Uma miúda na estrada. Diário da Tour Cancro com Humor #2


Nunca sei qual será a reação a esta partilha e de que forma poderei, ou não, tocar os corações de quem está presente. Cada apresentação do livro, cada palestra, cada partilha é sempre uma incógnita


Da última vez que vos escrevi estava sentada numa pão de forma de 74 enquanto conduzíamos a caminho de Lisboa, já em silêncio, porque o Tiago ainda recuperava do susto de a carrinha ter avariado. Mas a pão de forma mais bonita que vi jamais nos deixaria mal. Foi só um sustinho para abrilhantar a viagem – e acordar o Tiago, caso viesse com sono.

Vínhamos do Porto com o coração cheio – e a barriga – porque já tínhamos despachado durante a viagem o belo do bacalhau, impecavelmente confecionado e embalado pela nossa madrinha (pois claro que não sairia de casa sem almoço).

O destino era novo: novas pessoas, novas partilhas, e nós teríamos de voltar a dar o nosso melhor. Sabíamos que não estávamos apenas a propor que se falasse de cancro – estávamos a propor que pais em luto, que doentes oncológicos ainda assustados, que cuidadores com o coração dorido ouvissem falar de cancro com humor. Apesar de o fazer cada vez mais com maior convicção, nunca se tornará fácil. Nunca sei qual será a reação a esta partilha e de que forma poderei, ou não, tocar os corações de quem está presente. Cada apresentação do livro, cada palestra, cada partilha é sempre uma incógnita.

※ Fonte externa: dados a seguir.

/-- **Continuity of the trilinear pairing.** If `∫|Aₙ - A|² → 0` (Frobenius), `bₙ → b` in `L^p`,
`a ∈ L^q` with `1/q + 1/p = 1/2`, and `∫|A|² < ∞`, `b ∈ L^p`, then
`∫ ⟪Aₙ a, bₙ⟫ → ∫ ⟪A a, b⟫` (three-factor Hölder; the convergence step of Serrin 1963, §4). [folklore] -/
theorem tendsto_integral_inner_apply {A : ℕ → E → E →L[ℝ] E} {A' : E → E →L[ℝ] E}
    {b : ℕ → E → E} {b' a : E → E} {q p : ℝ≥0∞} [ENNReal.HolderTriple q p 2]
    (hAm : ∀ n, AEStronglyMeasurable (A n) volume) (hA'm : AEStronglyMeasurable A' volume)
    (hA'2 : ∫⁻ x, ENNReal.ofReal (frobeniusNormSq (A' x)) < ⊤)
    (hA : Tendsto (fun n => ∫⁻ x, ENNReal.ofReal (frobeniusNormSq (A n x - A' x))) atTop (𝓝 0))
    (ha : MemLp a q volume) (hb' : MemLp b' p volume)
    (hbm : ∀ n, AEStronglyMeasurable (b n) volume)
    (hb : Tendsto (fun n => eLpNorm (b n - b') p volume) atTop (𝓝 0)) :
    Tendsto (fun n => ∫ x, ⟪A n x (a x), b n x⟫) atTop (𝓝 (∫ x, ⟪A' x (a x), b' x⟫)) := by
  -- notation for the controlling quantities
  set dA : ℕ → ℝ≥0∞ := fun n => ∫⁻ x, ENNReal.ofReal (frobeniusNormSq (A n x - A' x)) with hdA
  set db : ℕ → ℝ≥0∞ := fun n => eLpNorm (b n - b') p volume with hdb
  set NA : ℝ≥0∞ := ∫⁻ x, ENNReal.ofReal (frobeniusNormSq (A' x)) with hNA
  set Na : ℝ≥0∞ := eLpNorm a q volume with hNa
  set Nb : ℝ≥0∞ := eLpNorm b' p volume with hNb
  have hNa : Na < ⊤ := ha.eLpNorm_lt_top
  have hNb : Nb < ⊤ := hb'.eLpNorm_lt_top
  -- eventually everything is finite
  have hevA : ∀ᶠ n in atTop, dA n < 1 := (tendsto_order.1 hA).2 1 zero_lt_one
  have hevb : ∀ᶠ n in atTop, db n < 1 := (tendsto_order.1 hb).2 1 zero_lt_one
  -- the bound
  set bound : ℕ → ℝ≥0∞ := fun n =>
    dA n ^ (1 / 2 : ℝ) * (Na * (db n + Nb)) + NA ^ (1 / 2 : ℝ) * (Na * db n) with hbound
  have hbound0 : Tendsto bound atTop (𝓝 0) := by
    have h1 : Tendsto (fun n => dA n ^ (1 / 2 : ℝ)) atTop (𝓝 0) := by
      have := (ENNReal.continuous_rpow_const (y := (1 / 2 : ℝ))).tendsto 0
      rw [ENNReal.zero_rpow_of_pos (by norm_num)] at this
      exact this.comp hA
    have h2 : Tendsto (fun n => Na * (db n + Nb)) atTop (𝓝 (Na * (0 + Nb))) :=
      ENNReal.Tendsto.const_mul (hb.add tendsto_const_nhds) (Or.inr hNa.ne)
    have h3 : Tendsto (fun n => dA n ^ (1 / 2 : ℝ) * (Na * (db n + Nb))) atTop (𝓝 0) := by
      have := ENNReal.Tendsto.mul h1 (Or.inr (by
        rw [zero_add]; exact ENNReal.mul_ne_top hNa.ne hNb.ne)) h2 (Or.inr ENNReal.zero_ne_top)
      simpa using this
    have h4 : Tendsto (fun n => Na * db n) atTop (𝓝 (Na * 0)) :=
      ENNReal.Tendsto.const_mul hb (Or.inr hNa.ne)
    rw [mul_zero] at h4
    have h5 : Tendsto (fun n => NA ^ (1 / 2 : ℝ) * (Na * db n)) atTop (𝓝 (NA ^ (1 / 2 : ℝ) * 0)) :=
      ENNReal.Tendsto.const_mul h4 (Or.inr (ENNReal.rpow_ne_top_of_nonneg (by norm_num) hA'2.ne))
    rw [mul_zero] at h5
    simpa only [add_zero] using h3.add h5
  -- integrability of the limit density
  have hf' : Integrable (fun x => ⟪A' x (a x), b' x⟫) volume :=
    integrable_inner_apply_of_holder hA'm hA'2 ha hb'
  -- the estimate, eventually
  have hest : ∀ᶠ n in atTop, ‖(∫ x, ⟪A n x (a x), b n x⟫) - ∫ x, ⟪A' x (a x), b' x⟫‖ ≤
      (bound n).toReal := by
    filter_upwards [hevA, hevb] with n hnA hnb
    -- finiteness at stage `n`
    have hdAtop : dA n < ⊤ := hnA.trans ENNReal.one_lt_top
    have hbn_mem : MemLp (b n) p volume := by
      have h0 : MemLp (b n - b') p volume := ⟨(hbm n).sub hb'.1, hnb.trans ENNReal.one_lt_top⟩
      have h := MemLp.add h0 hb'
      simpa using h
    have hAn2 : ∫⁻ x, ENNReal.ofReal (frobeniusNormSq (A n x)) < ⊤ := by
      have hle : ∀ x, ENNReal.ofReal (frobeniusNormSq (A n x)) ≤
          2 * ENNReal.ofReal (frobeniusNormSq (A n x - A' x)) +
            2 * ENNReal.ofReal (frobeniusNormSq (A' x)) := fun x => by
        have h := FluidPDE.frobeniusNormSq_sub_le (A n x - A' x) (-A' x)
        rw [sub_neg_eq_add, sub_add_cancel, frobeniusNormSq_neg] at h
        calc ENNReal.ofReal (frobeniusNormSq (A n x))
            ≤ ENNReal.ofReal (2 * frobeniusNormSq (A n x - A' x) + 2 * frobeniusNormSq (A' x)) :=
              ENNReal.ofReal_le_ofReal h
          _ = _ := by
              rw [ENNReal.ofReal_add (by positivity [frobeniusNormSq_nonneg (A n x - A' x)])
                (by positivity [frobeniusNormSq_nonneg (A' x)]),
                ENNReal.ofReal_mul zero_le_two, ENNReal.ofReal_mul zero_le_two, ENNReal.ofReal_ofNat]
      have hmeas : AEMeasurable (fun x => ENNReal.ofReal (frobeniusNormSq (A n x - A' x))) volume :=
        ENNReal.measurable_ofReal.comp_aemeasurable
          (NSWeakStrongUniqueness.continuous_frobeniusNormSq.comp_aestronglyMeasurable ((hAm n).sub hA'm)).aemeasurable
      calc ∫⁻ x, ENNReal.ofReal (frobeniusNormSq (A n x))
          ≤ ∫⁻ x, (2 * ENNReal.ofReal (frobeniusNormSq (A n x - A' x)) +
              2 * ENNReal.ofReal (frobeniusNormSq (A' x))) := lintegral_mono hle
        _ = 2 * dA n + 2 * NA := by
            rw [lintegral_add_left' (hmeas.const_mul _), lintegral_const_mul' _ _ ENNReal.ofNat_ne_top,
              lintegral_const_mul' _ _ ENNReal.ofNat_ne_top]
        _ < ⊤ := ENNReal.add_lt_top.2 ⟨ENNReal.mul_lt_top ENNReal.ofNat_lt_top hdAtop,
            ENNReal.mul_lt_top ENNReal.ofNat_lt_top hA'2⟩
    have hfn : Integrable (fun x => ⟪A n x (a x), b n x⟫) volume :=
      integrable_inner_apply_of_holder (hAm n) hAn2 ha hbn_mem
    -- decomposition of the difference
    have hdiff : ∀ x, ⟪A n x (a x), b n x⟫ - ⟪A' x (a x), b' x⟫ =
        ⟪(A n x - A' x) (a x), b n x⟫ + ⟪A' x (a x), b n x - b' x⟫ := fun x => by
      simp only [_root_.sub_apply, inner_sub_left, inner_sub_right]
      ring
    have hp1 : 1 ≤ p := one_le_two.trans (ENNReal.HolderTriple.le p q 2)
    have hmeasAn : AEStronglyMeasurable (fun x => A n x - A' x) volume := (hAm n).sub hA'm
    have hbn_le : eLpNorm (b n) p volume ≤ db n + Nb :=
      calc eLpNorm (b n) p volume = eLpNorm ((b n - b') + b') p volume := by rw [sub_add_cancel]
        _ ≤ db n + Nb := eLpNorm_add_le ((hbm n).sub hb'.1) hb'.1 hp1
    have hT1 : ∫⁻ x, ‖⟪(A n x - A' x) (a x), b n x⟫‖ₑ ≤ dA n ^ (1 / 2 : ℝ) * (Na * (db n + Nb)) :=
      (lintegral_enorm_inner_apply_le hmeasAn ha.1 (hbm n) q p).trans (by gcongr)
    have hT2 : ∫⁻ x, ‖⟪A' x (a x), b n x - b' x⟫‖ₑ ≤ NA ^ (1 / 2 : ℝ) * (Na * db n) :=
      lintegral_enorm_inner_apply_le hA'm ha.1 ((hbm n).sub hb'.1) q p
    have hm1 : AEStronglyMeasurable (fun x => ⟪(A n x - A' x) (a x), b n x⟫) volume :=
      (isBoundedBilinearMap_apply.continuous.comp_aestronglyMeasurable
        (hmeasAn.prodMk ha.1)).inner (hbm n)
    calc ‖(∫ x, ⟪A n x (a x), b n x⟫) - ∫ x, ⟪A' x (a x), b' x⟫‖
        = ‖∫ x, (⟪A n x (a x), b n x⟫ - ⟪A' x (a x), b' x⟫)‖ := by rw [integral_sub hfn hf']
      _ ≤ (∫⁻ x, ‖⟪A n x (a x), b n x⟫ - ⟪A' x (a x), b' x⟫‖ₑ).toReal := by
          have := norm_integral_le_lintegral_norm
            (fun x => ⟪A n x (a x), b n x⟫ - ⟪A' x (a x), b' x⟫) (μ := volume)
          simpa only [ofReal_norm] using this
      _ ≤ (bound n).toReal := by
          refine ENNReal.toReal_mono ?_ ?_
          · exact ENNReal.add_ne_top.2 ⟨ENNReal.mul_ne_top
              (ENNReal.rpow_ne_top_of_nonneg (by norm_num) hdAtop.ne)
              (ENNReal.mul_ne_top hNa.ne (ENNReal.add_ne_top.2
                ⟨(hnb.trans ENNReal.one_lt_top).ne, hNb.ne⟩)),
              ENNReal.mul_ne_top (ENNReal.rpow_ne_top_of_nonneg (by norm_num) hA'2.ne)
                (ENNReal.mul_ne_top hNa.ne (hnb.trans ENNReal.one_lt_top).ne)⟩
          calc ∫⁻ x, ‖⟪A n x (a x), b n x⟫ - ⟪A' x (a x), b' x⟫‖ₑ
              = ∫⁻ x, ‖⟪(A n x - A' x) (a x), b n x⟫ + ⟪A' x (a x), b n x - b' x⟫‖ₑ := by
                simp_rw [hdiff]
            _ ≤ ∫⁻ x, (‖⟪(A n x - A' x) (a x), b n x⟫‖ₑ + ‖⟪A' x (a x), b n x - b' x⟫‖ₑ) :=
                lintegral_mono fun x => enorm_add_le _ _
            _ = (∫⁻ x, ‖⟪(A n x - A' x) (a x), b n x⟫‖ₑ) +
                  ∫⁻ x, ‖⟪A' x (a x), b n x - b' x⟫‖ₑ := lintegral_add_left' hm1.enorm _
            _ ≤ bound n := add_le_add hT1 hT2
  -- conclusion
  rw [tendsto_iff_norm_sub_tendsto_zero]
  refine squeeze_zero' (Eventually.of_forall fun n => norm_nonneg _) hest ?_
  have := (ENNReal.tendsto_toReal ENNReal.zero_ne_top).comp hbound0
  rw [ENNReal.toReal_zero] at this
  exact this

end Limit

/-! ### Mollified weak gradients converge in `L²` (Frobenius form) -/

section MolliGrad

omit [InnerProductSpace ℝ E] [FiniteDimensional ℝ E] [BorelSpace E] in
/-- `∫⁻ ‖f‖ₑ² = ‖f‖_{L²}²`. [folklore] -/
theorem lintegral_enorm_sq_eq_eLpNorm_sq {μ : Measure E} (f : E → E) :
    ∫⁻ x, ‖f x‖ₑ ^ (2 : ℝ) ∂μ = eLpNorm f 2 μ ^ (2 : ℝ) := by
  rw [lintegral_rpow_enorm_eq_rpow_eLpNorm' zero_lt_two, eLpNorm_eq_eLpNorm' two_ne_zero
    ENNReal.ofNat_ne_top, ENNReal.toReal_ofNat]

Chegámos à linda Academia de Santo Amaro em Lisboa, cansados e famintos mas sobretudo nervosos, porque nunca tínhamos estado naquele espaço. As pessoas iam chegando timidamente e eu ia recebendo-as com nervosismo mas muito entusiasmo. Até que espreito pela porta para ver quem tinha acabado de chegar e vejo que ela está ali. A Inês, a mãe da minha Mafalda, que vos apresento no livro e que sei que vocês que já a conheceram através das páginas do livro são tão apaixonados por ela como eu, apareceu em Lisboa. Estava ali. E esta menina ia caindo para trás.

“A vida muda por um motivo ou outro, sempre, constantemente, impiedosamente… e felizmente. Anseio por quantas maravilhas mais vou descobrir pelo caminho. Anseio por me lembrar melhor ainda do valor dos dias e dos abraços. Anseio por aquela sensação de força suprema depois de uma cirurgia mais dura. Anseio por relembrar que morte e vida querem dizer a mesma coisa. Anseio pela primeira quimioterapia, para lembrar o sorriso às pessoas à minha volta. Anseio por perder o meu cabelo todo e tornar evidente a todos quantos quiserem ver e olhar e comentar e apreciar e encorajar o quão preciosas são as nossas vidas, a minha e a deles.” (excerto do primeiro email que a Mafalda me enviou. Página 104 do livro “Cancro com Humor 2”).

Ver a Inês foi ter a Mafalda comigo e ter a Mafalda comigo foi dos melhores presentes que poderia ter tido. Por isso, com a ajuda da Adelaide, a presidente da Associação Pais Heróis, que tem das histórias de vida mais inspiradoras e duras do mundo, decidimos espontaneamente que naquele dia falaríamos de amor e de fé. Tinha comigo duas mulheres que perderam as suas filhas, e ouvir a Adelaide e ver a Inês deu um sentido diferente a esta tour. Senti amor na dor maior, senti aprendizagem e gratidão, senti estas mães, para sempre mães, a mostrarem-nos como o amor pode curar um coração partido. Senti-me uma sortuda por poder aprender.

No outro dia estaria na Associação Terra dos Sonhos, ainda em Lisboa. Não poderia sair de Lisboa sem passar nesta casa mágica. Foi dentro destas portas que, em 2015, recebi a notícia para que viesse a correr para o IPO. Era preciso despedir-me do meu Careca Power. Era preciso que nos olhássemos e falássemos pela última vez. E, a correr da Terra dos Sonhos, saí sem olhar para trás, saí do sonho para o IPO, onde me era pedido que fosse mais forte do que nunca. Saí com a certeza que um dia haveria de ali voltar outra vez, inteira.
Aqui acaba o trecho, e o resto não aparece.